**Extracted material**.
# # # # #
import Literature.MathematicalPhysics.QuantumFieldTheory.Balaban1983to89.B9Thm311PerMemberCubeZd
import Literature.MathematicalPhysics.QuantumFieldTheory.Balaban1983to89.B9Thm311PosDefNearFlatZd
import Literature.MathematicalPhysics.QuantumFieldTheory.Balaban1983to89.B9Eq17RegimeBallZd
import Literature.MathematicalPhysics.QuantumFieldTheory.Balaban1983to89.B9Eq334GaugeCovarianceZdHerm

/-!
# `Balaban1983to89.B9Thm311PerMemberCubeZdUnconditional` — [Balaban1985BackgroundPropagators] Thm 3.11 p. 416 AT ONE CUBE MEMBER FOR EVERY SMALL FIELD NEAR IT,
# UNCONDITIONAL: the companion of `B9Thm311PerMemberCubeZd` with the displayed (B) «uniform ball» and (G) «orbit» hypotheses DISCHARGED BY NAME —
# (B) dag-n06-w4 g3's `B9Thm311PosDefNearFlatZd.{regularAtH, bondPair_pos}_eventually_one_cube_reg17UnivP` read on dag-n06-w2 g3's uniform ball
# `B9Eq17RegimeBallZd.exists_uniform_ball_of_eventually_reg17UnivP`; (G) dag-n06-w3 g3's `B9Eq334GaugeCovarianceZdHerm.{regularAtH_opsAllZd_gaugeAct_iff,
# posDefH_opsAllZd_gaugeAct}` at the P₀ box clause (`hbox0_cubeLamBP_of_eq`)

statement-level skeleton of published theorems with citation tags; proofs where landed; nothing here is a claim about the
Yang–Mills mass gap

`[Balaban1985BackgroundPropagators]` ("B9", CMP **99** (1985) 389–434) p. 416, Thm 3.11 (quoted in the companion's header) with its proof's gauge step «Doing
the gauge transformation we get the configuration U = e^{iηA} with A small»; (3.27) p. 395; (3.34)–(3.35) p. 396.  `[Balaban1985RegularSpaces]` (1.7) p. 77,
(1.58) p. 86, (1.131) p. 99.

CITATION HEADER (lean-in-tree rule).  Cell `pub-ymgap` (YM-PLAN Track A, HUMAN RULING D-0062), DAG node N06 = [B9], seat `pub-ymgap-dag-n06-b` generation 19
(INTENT-4 part B).  Every input is a landed theorem used BY NAME; nothing restated.

WHAT IS PROVED (kernel, 0 sorry, 0 def).
* ★★★ `regularAtH_of_pdevOn_lt_cube` — at a cube member (`Ω = cubeFam false …`, `Λs = cubeLamS …`, class `cubeLamBP`, `m ≤ k`, `2 ≤ d`, `2 ≤ L ≤ ρ`), faithful Hermitian
  tracial `τ`, finite-dimensional fibre: `∃ α > 0, ∀ unitary U₀, pdevOn (sqLo₀ − 3) (sqHi₀ + 3) U₀ < α → RegularAtH i.η (opsAllZd τ L (cubeLamBP …) ops₀ M i m) (i.Ω 0) U₀
  ∧ Reg17 L m i.Ω (α_Q∕L²) U₀` — `G_𝔤(U₀) = (□₀Δ_a(U₀)□₀)⁻¹` EXISTS for the genuine four-letter `Δ_a` at every small field near the member, and the letter is print's.
* ★★★ `posDefH_of_pdevOn_lt_cube` — «Δ_a is positive definite» on `E_𝔤(□₀)` at every such `U₀`.
* ★★★ `gopZdH_deltaAOf_of_pdevOn_lt_cube` ((3.27) as (1.58) uses it) · ★★ `existsUnique_dirichlet_of_pdevOn_lt_cube`.

HONEST SCOPE ∕ A6.  As the companion: PER MEMBER (`α` depends on the cube member), hypothesis on the BOX `□₀ ± 3`; no bound on `G_𝔤(U₀)`, nothing of Thm 3.3,
no uniform `α₀′`∕`M₀`∕(3.115); the junction's binder `InvAtH` is NOT inhabited here (its guard is the frame's `Reg335`).  Non-vacuity: `U₀ = 1` at every
member.  Count-neutral helper of K1⁷ (`--supports stmt-QuantumFields-20542`); N05∕N06 NOT discharged; one finite `𝕋⁴` programme at fixed `ε`, Bałaban as
printed; R4 closes only the conditional finite-`𝕋⁴` rung `BalabanLadder.UV` — nothing continuum ∕ `ℝ⁴` ∕ OS ∕ mass gap ∕ Clay.  Unit `pub-ymgap-dag-n06-b`
(g19), 2026-08-28.
-/

noncomputable section

open scoped BigOperators

namespace Literature.MathematicalPhysics.QuantumFieldTheory.Balaban1983to89.B9Thm311PerMemberCubeZdUnconditional

open B7Prop1Explicit (e gaugeAct)
open B7Prop1Local (InBox AgreeOn PlaqIn pdevOn)
open B7Prop2Explicit (unitaryUnits unitaryUnits_le_U1)
open B8Ineq132 (PlaqTouches BondTouches)
open B8Eq131Cubes (cube sqLo sqHi cube_anti)
open B8Eq131CubesAdmissible (cubeFam cubeFam_false_of_le)
open B8CubeMemberZd (cubeLamS)
open B8Ineq159FlatCubeMemberPrinted (cubeLamBP)
open B8LeafModelZd (ZdIdx)
open B9SupplySockB9P3ZdLetters (OpsZd deltaAOf)
open B9Eq327GreenZd (domSub bondPair)
open B9Eq327GreenZdHerm (domSubH RegularAtH gopZdH gopZdH_apply_eq_of_regularAtH domSubH_le)
open B9Eq333ProjectionCovarianceZd (gaugeAct_inv_gaugeAct inv_mem_unitaryUnits)
open B9Eq334GaugeCovarianceZd (gaugeAct_mem_unitaryUnits')
open B9SupplySockB9P3ZdAllLettersZd (opsAllZd)
open B9Eq316AveragingTransposeZd (Reg17 alphaQ alphaQ_pos)
open B9Eq316AveragingTransposeZdLevelZero (hbox0_cubeLamBP_of_eq)
open B9Thm311PerMemberCubeZd (regularAtH_and_reg17_of_pdevOn_lt_cube_of posDefH_of_pdevOn_lt_cube_of)

export B7Prop1Explicit (Site)

variable {d : ℕ} {𝔸 : Type*} [CStarAlgebra 𝔸] [Nontrivial 𝔸]

/-! ## The knit, unconditional -/

section Unconditional

variable (τ : 𝔸 →ₗ[ℂ] ℂ) [FiniteDimensional ℝ 𝔸] {L : ℕ}
  (hτp : ∀ a : 𝔸, a ≠ 0 → 0 < (τ (star a * a)).re) (hτt : ∀ a b : 𝔸, τ (a * b) = τ (b * a))
  (hτs : ∀ a : 𝔸, τ (star a) = starRingEnd ℂ (τ a))

include hτp hτt hτs in
/-- ★★★ **[B9] THEOREM 3.11 AT ONE CUBE MEMBER, FOR EVERY SMALL FIELD NEAR IT — UNCONDITIONAL.**  At a cube member of [Balaban1985RegularSpaces] (1.131)
(`Ω = cubeFam false L a Mc ρ k`, `Λs = cubeLamS …`, every truncation `m ≤ k`, `2 ≤ d`, `2 ≤ L ≤ ρ`), for print's constraint class `cubeLamBP` and a faithful
Hermitian tracial `τ` on a finite-dimensional fibre, THERE IS `α > 0` (depending on the member) such that for EVERY unitary background `U₀` whose plaquette
variables satisfy `‖U₀(∂p) − 1‖ < α` for the plaquettes `p` of the box `□₀ ± 3`: the genuine four-letter `Δ_a(U₀) = D*D + Δ′(U₀) + D R(U₀) 𝟙 D* + Q*aQ(U₀)`
restricted to `□₀` is an INVERTIBLE operator of `E_𝔤(□₀)` (`RegularAtH`: `G_𝔤(U₀) = (□₀Δ_a(U₀)□₀)⁻¹` EXISTS, (3.27)), and `U₀` lies in print's class (1.7) of the
member (so `Q*aQ` is print's operator there).  PROOF = print's p. 416: flat positivity (this seat g18) ⟹ positivity and regularity for all (1.7)-on-`ℤᵈ`
backgrounds near `1` (dag-n06-w4 g3, continuity; dag-n06-w2 g3, linearity ∕ Hermiticity and the uniform ball) ⟹ along gauge orbits (dag-n06-w3 g3, (3.34))
⟹ every small field, by the axial gauge and two cut-offs (this file's §2 with this seat's locality and gauge-step files).
[cite: Balaban1985BackgroundPropagators, Thm 3.11 p.416, (3.27) p.395, (3.34)–(3.35) p.396; Balaban1985RegularSpaces, (1.7) p.77, (1.131) p.99; Balaban1985Averaging, p.24 l.-2–p.25 l.2] -/
theorem regularAtH_of_pdevOn_lt_cube (hd2 : 2 ≤ d) (hL : 2 ≤ L) (ops₀ : ℝ → ZdIdx d L → ℕ → OpsZd d 𝔸) (M : ℝ) (i : ZdIdx d L)
    {a : Site d} {Mc ρ : ℕ} (hρ : L ≤ ρ) (hΩ : i.Ω = cubeFam false L a Mc ρ i.k) (hΛs : i.Λs = cubeLamS L a Mc ρ i.k) {m : ℕ} (hm : m ≤ i.k) :
    ∃ α : ℝ, 0 < α ∧ ∀ U₀ : Site d → Fin d → 𝔸ˣ, (∀ x κ, U₀ x κ ∈ unitaryUnits 𝔸) →
      pdevOn (fun i' => sqLo L a ρ i.k 0 i' - 3) (fun i' => sqHi L a Mc ρ i.k 0 i' + 3) U₀ < α →
        RegularAtH i.η (opsAllZd τ L (cubeLamBP L a Mc ρ i.k) ops₀ M i m) (i.Ω 0) U₀ ∧
          Reg17 L m i.Ω (alphaQ d L / (L : ℝ) ^ 2) U₀ := by
  haveI : NeZero L := ⟨by omega⟩
  have hL1 : 1 ≤ L := le_trans (by norm_num) hL
  have hfin : (i.Ω 0).Finite := B9Thm311PosDefOpenZd.cubeMember_Ω0_finite i hΩ
  -- (B): regularity ∀ᶠ within the (1.7)-on-ℤᵈ regime at the flat background, read on a uniform ball
  have hev := B9Thm311PosDefNearFlatZd.regularAtH_eventually_one_cube_reg17UnivP (τ := τ) (hτp := hτp) (hτt := hτt) (hτs := hτs)
    hd2 hL ops₀ M i hΩ hΛs hρ hm
  have hball := B9Eq17RegimeBallZd.exists_uniform_ball_of_eventually_reg17UnivP (𝔸 := 𝔸) hL1 m hev
  -- (G): regularity passes along gauge orbits (P₀ box clause at print's class)
  have hcov : ∀ (u : Site d → 𝔸ˣ) (U : Site d → Fin d → 𝔸ˣ), (∀ x, u x ∈ unitaryUnits 𝔸) → (∀ x κ, U x κ ∈ unitaryUnits 𝔸) →
      RegularAtH i.η (opsAllZd τ L (cubeLamBP L a Mc ρ i.k) ops₀ M i m) (i.Ω 0) (gaugeAct u U) →
        RegularAtH i.η (opsAllZd τ L (cubeLamBP L a Mc ρ i.k) ops₀ M i m) (i.Ω 0) U :=
    fun u U hu hU h => (B9Eq334GaugeCovarianceZdHerm.regularAtH_opsAllZd_gaugeAct_iff τ L (cubeLamBP L a Mc ρ i.k) ops₀ M i m hL
      (hbox0_cubeLamBP_of_eq hL1 i a Mc hρ hΩ hm) hτt hτs hτp hU hu hfin).mp h
  exact regularAtH_and_reg17_of_pdevOn_lt_cube_of τ hL ops₀ M i hρ hΩ hΛs hfin hm hball hcov

include hτp hτt hτs in
/-- ★★★ **[B9] THEOREM 3.11's «Δ_a IS POSITIVE DEFINITE» AT ONE CUBE MEMBER, FOR EVERY SMALL FIELD NEAR IT — UNCONDITIONAL**: `α > 0` (member-dependent) with
`0 < ⟨A, Δ_a(U₀)A⟩_τ` for every Hermitian `0 ≠ A ∈ E(□₀)` and every unitary `U₀` whose plaquettes are `α`-close to `1` on `□₀ ± 3` — (B) dag-n06-w4's
`bondPair_pos_eventually_one_cube_reg17UnivP` read on dag-n06-w2's uniform ball, (G) dag-n06-w3's `posDefH_opsAllZd_gaugeAct` at `u⁻¹`, (L) this seat.
[cite: Balaban1985BackgroundPropagators, Thm 3.11 p.416 («Δ_a, G are positive definite»), (3.34) p.396; Balaban1985RegularSpaces, (1.7) p.77, (1.131) p.99] -/
theorem posDefH_of_pdevOn_lt_cube (hd2 : 2 ≤ d) (hL : 2 ≤ L) (ops₀ : ℝ → ZdIdx d L → ℕ → OpsZd d 𝔸) (M : ℝ) (i : ZdIdx d L)
    {a : Site d} {Mc ρ : ℕ} (hρ : L ≤ ρ) (hΩ : i.Ω = cubeFam false L a Mc ρ i.k) (hΛs : i.Λs = cubeLamS L a Mc ρ i.k) {m : ℕ} (hm : m ≤ i.k) :
    ∃ α : ℝ, 0 < α ∧ ∀ U₀ : Site d → Fin d → 𝔸ˣ, (∀ x κ, U₀ x κ ∈ unitaryUnits 𝔸) →
      pdevOn (fun i' => sqLo L a ρ i.k 0 i' - 3) (fun i' => sqHi L a Mc ρ i.k 0 i' + 3) U₀ < α →
        ∀ A ∈ domSubH (𝔸 := 𝔸) (i.Ω 0), A ≠ 0 → 0 < bondPair τ A (deltaAOf i.η (opsAllZd τ L (cubeLamBP L a Mc ρ i.k) ops₀ M i m) U₀ A) := by
  haveI : NeZero L := ⟨by omega⟩
  have hL1 : 1 ≤ L := le_trans (by norm_num) hL
  have hfin : (i.Ω 0).Finite := B9Thm311PosDefOpenZd.cubeMember_Ω0_finite i hΩ
  have hev := B9Thm311PosDefNearFlatZd.bondPair_pos_eventually_one_cube_reg17UnivP (τ := τ) (hτp := hτp) (hτt := hτt) (hτs := hτs)
    hd2 hL ops₀ M i hΩ hΛs hρ hm
  have hball := B9Eq17RegimeBallZd.exists_uniform_ball_of_eventually_reg17UnivP (𝔸 := 𝔸) hL1 m hev
  have hbox := hbox0_cubeLamBP_of_eq hL1 i a Mc hρ hΩ hm
  refine posDefH_of_pdevOn_lt_cube_of τ hL ops₀ M i hρ hΩ hΛs hfin hm hball fun u U hu hU h => ?_
  have h' := B9Eq334GaugeCovarianceZdHerm.posDefH_opsAllZd_gaugeAct τ L (cubeLamBP L a Mc ρ i.k) ops₀ M i m (u := u⁻¹) (U₀ := gaugeAct u U) hL hbox
    hτt hτs hτp (gaugeAct_mem_unitaryUnits' hU hu) (inv_mem_unitaryUnits hu) hfin h
  rwa [gaugeAct_inv_gaugeAct] at h'

include hτp hτt hτs in
/-- ★★★ **(3.27) AS [Balaban1985RegularSpaces] (1.58) USES IT, AT EVERY SMALL FIELD NEAR THE MEMBER**: `G_𝔤(U₀)J = A` for every Hermitian `A ∈ E(□₀)` and
every `J` agreeing with `Δ_a(U₀)A` on the bonds of `□₀` — unconditional, `α` as in `regularAtH_of_pdevOn_lt_cube`.
[cite: Balaban1985BackgroundPropagators, (3.27) p.395, Thm 3.11 p.416; Balaban1985RegularSpaces, (1.58) p.86] -/
theorem gopZdH_deltaAOf_of_pdevOn_lt_cube (hd2 : 2 ≤ d) (hL : 2 ≤ L) (ops₀ : ℝ → ZdIdx d L → ℕ → OpsZd d 𝔸) (M : ℝ) (i : ZdIdx d L)
    {a : Site d} {Mc ρ : ℕ} (hρ : L ≤ ρ) (hΩ : i.Ω = cubeFam false L a Mc ρ i.k) (hΛs : i.Λs = cubeLamS L a Mc ρ i.k) {m : ℕ} (hm : m ≤ i.k) :
    ∃ α : ℝ, 0 < α ∧ ∀ U₀ : Site d → Fin d → 𝔸ˣ, (∀ x κ, U₀ x κ ∈ unitaryUnits 𝔸) →
      pdevOn (fun i' => sqLo L a ρ i.k 0 i' - 3) (fun i' => sqHi L a Mc ρ i.k 0 i' + 3) U₀ < α →
        ∀ A ∈ domSubH (𝔸 := 𝔸) (i.Ω 0), ∀ J : Site d → Fin d → 𝔸,
          (∀ (y : Site d) (μ : Fin d), BondTouches (i.Ω 0) y μ → J y μ = deltaAOf i.η (opsAllZd τ L (cubeLamBP L a Mc ρ i.k) ops₀ M i m) U₀ A y μ) →
          gopZdH i.η (opsAllZd τ L (cubeLamBP L a Mc ρ i.k) ops₀ M i m) (i.Ω 0) U₀ J = A := by
  obtain ⟨α, hα, h⟩ := regularAtH_of_pdevOn_lt_cube τ hτp hτt hτs hd2 hL ops₀ M i hρ hΩ hΛs hm
  exact ⟨α, hα, fun U₀ hU₀ hsmall A hA J hJ => gopZdH_apply_eq_of_regularAtH i.η _ (i.Ω 0) U₀ (h U₀ hU₀ hsmall).1 hA hJ⟩

include hτp hτt hτs in
/-- ★★ **THE DIRICHLET PROBLEM `□₀Δ_a(U₀)A = J` IS UNIQUELY SOLVABLE ON `E_𝔤(□₀)` AT EVERY SMALL FIELD NEAR THE MEMBER** (`α` as above).
[cite: Balaban1985BackgroundPropagators, (3.27) p.395 («G = (Δ_a↾Ω₀)⁻¹»), Thm 3.11 p.416] -/
theorem existsUnique_dirichlet_of_pdevOn_lt_cube (hd2 : 2 ≤ d) (hL : 2 ≤ L) (ops₀ : ℝ → ZdIdx d L → ℕ → OpsZd d 𝔸) (M : ℝ) (i : ZdIdx d L)
    {a : Site d} {Mc ρ : ℕ} (hρ : L ≤ ρ) (hΩ : i.Ω = cubeFam false L a Mc ρ i.k) (hΛs : i.Λs = cubeLamS L a Mc ρ i.k) {m : ℕ} (hm : m ≤ i.k) :
    ∃ α : ℝ, 0 < α ∧ ∀ U₀ : Site d → Fin d → 𝔸ˣ, (∀ x κ, U₀ x κ ∈ unitaryUnits 𝔸) →
      pdevOn (fun i' => sqLo L a ρ i.k 0 i' - 3) (fun i' => sqHi L a Mc ρ i.k 0 i' + 3) U₀ < α →
        ∀ J ∈ domSubH (𝔸 := 𝔸) (i.Ω 0), ∃! A : domSubH (𝔸 := 𝔸) (i.Ω 0),
          B9Eq327GreenZd.deltaADom i.η (opsAllZd τ L (cubeLamBP L a Mc ρ i.k) ops₀ M i m) (i.Ω 0) U₀ A = J := by
  obtain ⟨α, hα, h⟩ := regularAtH_of_pdevOn_lt_cube τ hτp hτt hτs hd2 hL ops₀ M i hρ hΩ hΛs hm
  refine ⟨α, hα, fun U₀ hU₀ hsmall J hJ => ?_⟩
  obtain ⟨Φ, hΦ, hbij⟩ := (h U₀ hU₀ hsmall).1
  obtain ⟨A, hA⟩ := hbij.2 ⟨J, hJ⟩
  refine ⟨A, ?_, fun B hB => ?_⟩
  · show B9Eq327GreenZd.deltaADom i.η _ (i.Ω 0) U₀ A = J
    rw [← hΦ A, hA]
  · apply hbij.1
    apply Subtype.ext
    rw [hΦ B, hB, hA]

end Unconditional

end Literature.MathematicalPhysics.QuantumFieldTheory.Balaban1983to89.B9Thm311PerMemberCubeZdUnconditional

end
# # # # #
**What this task involves**. Of the lines above, retype only those from the line containing "HONEST SCOPE ∕" through the line containing "the junction's binder", including both, exactly.

**Answer to the exercise**.
HONEST SCOPE ∕ A6.  As the companion: PER MEMBER (`α` depends on the cube member), hypothesis on the BOX `□₀ ± 3`; no bound on `G_𝔤(U₀)`, nothing of Thm 3.3,
no uniform `α₀′`∕`M₀`∕(3.115); the junction's binder `InvAtH` is NOT inhabited here (its guard is the frame's `Reg335`).  Non-vacuity: `U₀ = 1` at every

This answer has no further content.